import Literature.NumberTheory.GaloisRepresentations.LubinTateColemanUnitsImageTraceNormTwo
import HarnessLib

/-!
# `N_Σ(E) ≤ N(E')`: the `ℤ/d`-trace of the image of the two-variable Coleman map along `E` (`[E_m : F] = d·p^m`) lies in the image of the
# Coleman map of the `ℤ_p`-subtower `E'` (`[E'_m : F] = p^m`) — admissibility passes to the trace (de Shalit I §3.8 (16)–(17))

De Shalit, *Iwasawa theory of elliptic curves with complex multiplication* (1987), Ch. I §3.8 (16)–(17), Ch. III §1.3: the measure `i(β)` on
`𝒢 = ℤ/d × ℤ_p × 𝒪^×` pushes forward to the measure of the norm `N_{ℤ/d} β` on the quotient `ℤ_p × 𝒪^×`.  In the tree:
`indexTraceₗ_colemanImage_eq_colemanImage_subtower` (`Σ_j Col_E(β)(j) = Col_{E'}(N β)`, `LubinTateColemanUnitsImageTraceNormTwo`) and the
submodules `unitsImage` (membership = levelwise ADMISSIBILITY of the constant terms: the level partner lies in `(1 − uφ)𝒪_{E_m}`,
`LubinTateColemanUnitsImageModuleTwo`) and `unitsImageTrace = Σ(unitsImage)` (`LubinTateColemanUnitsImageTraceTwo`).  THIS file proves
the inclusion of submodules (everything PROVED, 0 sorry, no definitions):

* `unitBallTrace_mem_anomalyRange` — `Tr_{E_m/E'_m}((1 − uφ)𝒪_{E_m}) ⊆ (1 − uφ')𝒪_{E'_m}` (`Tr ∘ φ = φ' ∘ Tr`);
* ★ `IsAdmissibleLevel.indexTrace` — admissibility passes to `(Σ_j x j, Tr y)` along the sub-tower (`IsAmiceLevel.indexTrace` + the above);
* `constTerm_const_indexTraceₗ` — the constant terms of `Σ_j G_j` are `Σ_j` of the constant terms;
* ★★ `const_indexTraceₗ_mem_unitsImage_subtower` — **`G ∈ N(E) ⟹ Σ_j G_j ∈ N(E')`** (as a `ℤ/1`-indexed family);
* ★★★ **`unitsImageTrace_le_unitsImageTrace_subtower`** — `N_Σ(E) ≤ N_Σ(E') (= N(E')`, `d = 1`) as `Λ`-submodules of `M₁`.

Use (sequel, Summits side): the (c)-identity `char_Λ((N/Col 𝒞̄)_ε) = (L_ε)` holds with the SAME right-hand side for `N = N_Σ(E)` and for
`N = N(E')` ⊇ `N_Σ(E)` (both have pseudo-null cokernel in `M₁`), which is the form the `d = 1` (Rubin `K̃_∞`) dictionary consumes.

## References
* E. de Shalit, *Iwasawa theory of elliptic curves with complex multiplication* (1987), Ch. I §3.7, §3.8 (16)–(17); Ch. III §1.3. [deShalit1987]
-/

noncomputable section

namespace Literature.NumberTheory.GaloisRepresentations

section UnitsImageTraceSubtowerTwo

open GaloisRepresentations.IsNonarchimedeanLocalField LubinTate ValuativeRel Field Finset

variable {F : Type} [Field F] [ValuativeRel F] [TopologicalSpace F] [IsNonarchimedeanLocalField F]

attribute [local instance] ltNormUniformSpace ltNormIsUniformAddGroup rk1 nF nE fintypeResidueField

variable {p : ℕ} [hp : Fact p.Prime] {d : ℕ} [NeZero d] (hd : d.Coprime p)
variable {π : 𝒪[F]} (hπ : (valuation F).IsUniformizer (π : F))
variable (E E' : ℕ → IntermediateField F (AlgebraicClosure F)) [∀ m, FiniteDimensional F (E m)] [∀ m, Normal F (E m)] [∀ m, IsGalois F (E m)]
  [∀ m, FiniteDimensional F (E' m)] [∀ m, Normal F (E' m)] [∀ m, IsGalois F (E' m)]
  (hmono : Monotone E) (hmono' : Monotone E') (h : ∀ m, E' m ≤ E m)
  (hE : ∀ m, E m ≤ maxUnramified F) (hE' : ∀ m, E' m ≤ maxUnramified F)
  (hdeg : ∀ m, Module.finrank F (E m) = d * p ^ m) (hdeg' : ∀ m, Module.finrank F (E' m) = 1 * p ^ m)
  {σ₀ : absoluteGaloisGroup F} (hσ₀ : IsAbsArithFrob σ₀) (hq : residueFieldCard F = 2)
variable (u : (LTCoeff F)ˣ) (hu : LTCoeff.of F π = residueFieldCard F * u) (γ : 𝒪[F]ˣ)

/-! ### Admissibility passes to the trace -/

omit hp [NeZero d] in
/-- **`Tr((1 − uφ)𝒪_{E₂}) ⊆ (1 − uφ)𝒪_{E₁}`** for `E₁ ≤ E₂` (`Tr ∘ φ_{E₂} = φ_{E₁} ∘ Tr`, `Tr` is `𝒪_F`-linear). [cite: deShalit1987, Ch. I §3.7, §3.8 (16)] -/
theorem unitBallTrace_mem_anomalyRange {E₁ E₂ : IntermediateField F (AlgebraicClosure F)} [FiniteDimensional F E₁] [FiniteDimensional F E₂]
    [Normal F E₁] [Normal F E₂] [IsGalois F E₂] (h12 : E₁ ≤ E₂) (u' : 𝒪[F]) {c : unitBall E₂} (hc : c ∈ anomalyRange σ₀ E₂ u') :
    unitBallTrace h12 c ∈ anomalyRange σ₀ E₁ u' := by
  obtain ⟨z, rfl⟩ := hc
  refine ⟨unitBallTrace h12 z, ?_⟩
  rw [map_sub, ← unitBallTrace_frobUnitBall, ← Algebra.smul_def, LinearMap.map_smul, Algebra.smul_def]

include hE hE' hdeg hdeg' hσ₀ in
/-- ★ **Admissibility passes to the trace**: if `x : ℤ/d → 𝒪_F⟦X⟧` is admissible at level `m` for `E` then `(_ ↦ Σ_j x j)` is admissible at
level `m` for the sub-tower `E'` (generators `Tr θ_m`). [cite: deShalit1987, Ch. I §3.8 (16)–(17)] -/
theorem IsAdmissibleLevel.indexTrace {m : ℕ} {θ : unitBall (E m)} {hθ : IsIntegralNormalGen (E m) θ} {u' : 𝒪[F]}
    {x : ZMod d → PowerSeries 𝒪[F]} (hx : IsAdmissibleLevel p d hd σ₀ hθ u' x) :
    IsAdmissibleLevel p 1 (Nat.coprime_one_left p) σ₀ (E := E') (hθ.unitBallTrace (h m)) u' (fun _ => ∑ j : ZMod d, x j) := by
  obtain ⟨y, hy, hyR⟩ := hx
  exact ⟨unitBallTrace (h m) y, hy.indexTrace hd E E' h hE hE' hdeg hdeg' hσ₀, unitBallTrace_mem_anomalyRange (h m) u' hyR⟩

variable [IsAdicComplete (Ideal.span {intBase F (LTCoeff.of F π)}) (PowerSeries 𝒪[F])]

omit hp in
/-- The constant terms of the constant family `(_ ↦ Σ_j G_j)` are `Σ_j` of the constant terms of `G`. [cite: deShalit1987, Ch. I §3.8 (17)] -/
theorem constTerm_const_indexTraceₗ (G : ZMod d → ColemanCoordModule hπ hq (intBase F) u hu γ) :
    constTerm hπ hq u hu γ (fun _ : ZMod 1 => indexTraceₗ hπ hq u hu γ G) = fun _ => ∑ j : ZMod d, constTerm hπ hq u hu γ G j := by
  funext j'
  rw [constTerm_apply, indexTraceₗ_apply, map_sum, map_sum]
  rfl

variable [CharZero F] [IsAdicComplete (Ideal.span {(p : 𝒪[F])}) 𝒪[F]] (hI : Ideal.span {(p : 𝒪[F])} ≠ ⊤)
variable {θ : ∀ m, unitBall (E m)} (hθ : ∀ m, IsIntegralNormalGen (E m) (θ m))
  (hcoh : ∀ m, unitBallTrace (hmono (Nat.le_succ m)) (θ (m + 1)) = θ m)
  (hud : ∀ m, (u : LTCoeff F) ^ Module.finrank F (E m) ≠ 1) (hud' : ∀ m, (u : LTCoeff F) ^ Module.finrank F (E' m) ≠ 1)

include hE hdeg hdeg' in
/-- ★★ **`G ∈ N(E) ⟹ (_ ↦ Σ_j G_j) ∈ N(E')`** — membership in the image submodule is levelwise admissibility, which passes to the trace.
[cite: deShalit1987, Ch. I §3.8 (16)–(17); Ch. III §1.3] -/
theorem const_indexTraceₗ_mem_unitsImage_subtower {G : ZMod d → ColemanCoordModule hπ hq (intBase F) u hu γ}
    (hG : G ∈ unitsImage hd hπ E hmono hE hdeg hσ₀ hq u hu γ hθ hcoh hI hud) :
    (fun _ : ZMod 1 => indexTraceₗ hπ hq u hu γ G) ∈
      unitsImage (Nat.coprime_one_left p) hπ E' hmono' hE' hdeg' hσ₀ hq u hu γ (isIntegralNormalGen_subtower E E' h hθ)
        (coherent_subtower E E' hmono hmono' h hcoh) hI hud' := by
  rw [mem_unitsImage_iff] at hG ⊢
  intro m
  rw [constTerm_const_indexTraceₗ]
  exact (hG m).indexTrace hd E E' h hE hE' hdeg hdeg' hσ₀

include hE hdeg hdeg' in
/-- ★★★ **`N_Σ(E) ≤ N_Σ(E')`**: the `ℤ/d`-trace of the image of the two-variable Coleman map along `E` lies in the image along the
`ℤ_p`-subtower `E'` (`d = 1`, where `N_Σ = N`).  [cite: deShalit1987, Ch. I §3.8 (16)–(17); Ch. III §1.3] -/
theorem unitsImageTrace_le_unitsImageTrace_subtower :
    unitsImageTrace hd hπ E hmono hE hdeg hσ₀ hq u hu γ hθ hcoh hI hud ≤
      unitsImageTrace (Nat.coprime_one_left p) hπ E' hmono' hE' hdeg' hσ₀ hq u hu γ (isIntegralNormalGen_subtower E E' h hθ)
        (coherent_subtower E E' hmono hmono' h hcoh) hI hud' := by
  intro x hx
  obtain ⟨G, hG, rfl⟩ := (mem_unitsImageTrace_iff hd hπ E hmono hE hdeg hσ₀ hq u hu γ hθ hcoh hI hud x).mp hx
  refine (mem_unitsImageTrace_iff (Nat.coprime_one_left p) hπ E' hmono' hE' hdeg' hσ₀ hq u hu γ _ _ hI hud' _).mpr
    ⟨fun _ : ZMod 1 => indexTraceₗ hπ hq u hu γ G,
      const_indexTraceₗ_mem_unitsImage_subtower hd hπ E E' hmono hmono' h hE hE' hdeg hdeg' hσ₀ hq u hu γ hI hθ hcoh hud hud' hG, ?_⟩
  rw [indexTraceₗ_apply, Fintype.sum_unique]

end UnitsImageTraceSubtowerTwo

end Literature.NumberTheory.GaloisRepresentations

Exercise instructions:
Return word for word the lines above from the line with "rw [map_sub, ←" to the line with "the trace**: if", including both and leaving out all others.

Exercise answer:
  rw [map_sub, ← unitBallTrace_frobUnitBall, ← Algebra.smul_def, LinearMap.map_smul, Algebra.smul_def]

include hE hE' hdeg hdeg' hσ₀ in
/-- ★ **Admissibility passes to the trace**: if `x : ℤ/d → 𝒪_F⟦X⟧` is admissible at level `m` for `E` then `(_ ↦ Σ_j x j)` is admissible at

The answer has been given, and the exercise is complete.